Stored entries:
import Mathlib
import Summits.ValiantsHypothesis.ValiantsHypothesis.Theorems.GeneratorObstructionsPowGenDegreeQPWideAtomsAll

/-!
# Route GeneratorObstructions — crux K2 `PowGenDegreeQP` (stmt-ValiantsHypothesis-11655), line
# `trace-side-regimes`: the wide regime is populated at EVERY intermediate support size

Helper file (`--supports stmt-ValiantsHypothesis-11655`), a corollary of
`GeneratorObstructionsPowGenDegreeQPWideAtomsAll` (unconditional least-constant-weight generator
types of `A(Δ_m[tr X_{n'}^m])`, `n' ≥ 3`) and of the landed upward inheritance in the matrix size
(`SliceTransfer.powFormLex_genType_mono`, GIP17 Prop. 5 + BLMW §5.4):

* `exists_wide_genType_support` — for `m ≥ 2`, `1 ≤ e' ≤ e` and every final segment
  `ι : MatIdx m → MatIdx (m + e)`, the covariant algebra of `Δ_m[tr X_{m+e}^m]` has a generator type
  `ψ = ext_κ(-k₀·𝟙_{(m+e')²})` (`κ` the final segment of the `(m+e')²` top letters) which is WIDE
  (nonzero off `range ι`), with `m ≤ k₀` and `-|ψ| = k₀ (m+e')²`.

So inside one window cell `(m, e)` the wide regime of `stub_wideGen` carries generator types of
support sizes `(m+1)², (m+2)², …, (m+e)²` and degrees `≥ (m+e')²` respectively — the nullcone-separation
degrees of ALL the power traces `tr X_{n'}^m`, `m < n' ≤ m + e`, are among the quantities the stub
bounds.  Honest framing: calibration; `stub_wideGen`, K2 remain OPEN; `VP ≠ VNP` untouched.
-/

namespace Summit.ValiantsHypothesis.ValiantsHypothesis.Theorems.GeneratorObstructions.PowGenDegreeQP

open MvPolynomial
open Literature.NumberTheory.DiophantineGeometry Literature.Computability.AlgebraicComplexity
open Summit.ValiantsHypothesis.ValiantsHypothesis.Theses.GeneratorObstructions
open Summit.ValiantsHypothesis.ValiantsHypothesis.Theorems.GenInheritance
open Summit.ValiantsHypothesis.ValiantsHypothesis.Theorems.GeneratorObstructions.SliceTransfer
open Summit.ValiantsHypothesis.ValiantsHypothesis.Theorems.GeneratorObstructions.PerGenDegreeSuperQP

-- `Summit.ValiantsHypothesis.ValiantsHypothesis.…` is the tree's mandated single-conjunct layout.
set_option linter.dupNamespace false

noncomputable section

/-- **Wide generator types at every intermediate support size.** For `m ≥ 2`, `1 ≤ e' ≤ e` and a
final segment `ι : MatIdx m → MatIdx (m + e)` there are `k₀ ≥ m`, a final segment
`κ : MatIdx (m + e') → MatIdx (m + e)` and the weight `ψ = ext_κ(-k₀·𝟙)` such that `ψ` is a
generator type of `A(Δ_m[tr X_{m+e}^m])` (`γ_ψ ≠ 0`), `ψ` has a nonzero entry off `range ι`, and
`-|ψ| = k₀ (m+e')²`.  (Least constant weight of `tr X_{m+e'}^m`, `exists_wide_genType` at the cell
`(m, e')`, inherited upward by `powFormLex_genType_mono`.) [cite: GesmundoIkenmeyerPanova2017, Prop. 5] -/
theorem exists_wide_genType_support {m e' e : ℕ} (hm : 2 ≤ m) (he' : 1 ≤ e') (hle : e' ≤ e)
    (ι : MatIdx m → MatIdx (m + e)) :
    ∃ (k₀ : ℕ) (κ : MatIdx (m + e') → MatIdx (m + e)), m ≤ k₀ ∧ StrictMono κ ∧
      IsUpperSet (Set.range κ) ∧
      (∃ x, x ∉ Set.range ι ∧ Function.extend κ (fun _ : MatIdx (m + e') => -(k₀ : ℤ)) 0 x ≠ 0) ∧
      Module.finrank ℂ (↥(highestWeightSpace (orbitCoordRep (powFormLex ℂ (m + e) m) m)
          (Function.extend κ (fun _ : MatIdx (m + e') => -(k₀ : ℤ)) 0)) ⧸
        Submodule.comap (highestWeightSpace (orbitCoordRep (powFormLex ℂ (m + e) m) m)
          (Function.extend κ (fun _ : MatIdx (m + e') => -(k₀ : ℤ)) 0)).subtype
          (⨆ p : Weight (MatIdx (m + e)) × Weight (MatIdx (m + e)),
            ⨆ (_ : p.1 + p.2 = Function.extend κ (fun _ : MatIdx (m + e') => -(k₀ : ℤ)) 0 ∧
              p.1 ≠ 0 ∧ p.2 ≠ 0),
            highestWeightSpace (orbitCoordRep (powFormLex ℂ (m + e) m) m) p.1 *
              highestWeightSpace (orbitCoordRep (powFormLex ℂ (m + e) m) m) p.2)) ≠ 0 ∧
      -(Weight.size (Function.extend κ (fun _ : MatIdx (m + e') => -(k₀ : ℤ)) 0)) =
        (k₀ : ℤ) * (((m + e') * (m + e') : ℕ) : ℤ) := by
  classical
  -- the least constant weight of `tr X_{m+e'}^m` (cell `(m, e')`, any final segment `ι₀`)
  obtain ⟨ι₀, -, -⟩ := exists_finalSegment (n := m) (n' := m + e') (Nat.le_add_right m e')
  obtain ⟨k₀, hk₀, hocc, -, -, hγ, hsize⟩ := exists_wide_genType hm he' ι₀
  -- inherit upward to `m + e`
  obtain ⟨κ, hκ, hκup⟩ := exists_finalSegment (n := m + e') (n' := m + e) (by omega)
  have hγ' := powFormLex_genType_mono (m := m) (n := m + e') (n' := m + e) (by omega) (by omega)
    (by omega) hκ hκup _ hγ
  refine ⟨k₀, κ, hk₀, hκ, hκup, ?_, hγ', ?_⟩
  · -- a letter of `range κ` off `range ι`: `#range κ = (m+e')² > m² = #range ι`
    have hcard : (Finset.univ.image ι).card < (Finset.univ.image κ).card := by
      rw [Finset.card_image_of_injective _ hκ.injective, Finset.card_univ, Fintype.card_lex,
        Fintype.card_prod, Fintype.card_fin]
      refine lt_of_le_of_lt Finset.card_image_le ?_
      rw [Finset.card_univ, Fintype.card_lex, Fintype.card_prod, Fintype.card_fin]
      nlinarith
    obtain ⟨x, hxκ, hxι⟩ := Finset.exists_mem_notMem_of_card_lt_card hcard
    rw [Finset.mem_image] at hxκ
    obtain ⟨a, -, rfl⟩ := hxκ
    refine ⟨κ a, fun ⟨b, hb⟩ => hxι (Finset.mem_image.mpr ⟨b, Finset.mem_univ _, hb⟩), ?_⟩
    rw [hκ.injective.extend_apply]
    simp only [ne_eq, neg_eq_zero, Nat.cast_eq_zero]
    omega
  · rw [size_extend hκ.injective, hsize]

end

end Summit.ValiantsHypothesis.ValiantsHypothesis.Theorems.GeneratorObstructions.PowGenDegreeQP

• [What needs to be done]: Show all lines in the records above that hold "hκup".

• [Exercise solution]:
  obtain ⟨κ, hκ, hκup⟩ := exists_finalSegment (n := m + e') (n' := m + e) (by omega)
    (by omega) hκ hκup _ hγ
  refine ⟨k₀, κ, hk₀, hκ, hκup, ?_, hγ', ?_⟩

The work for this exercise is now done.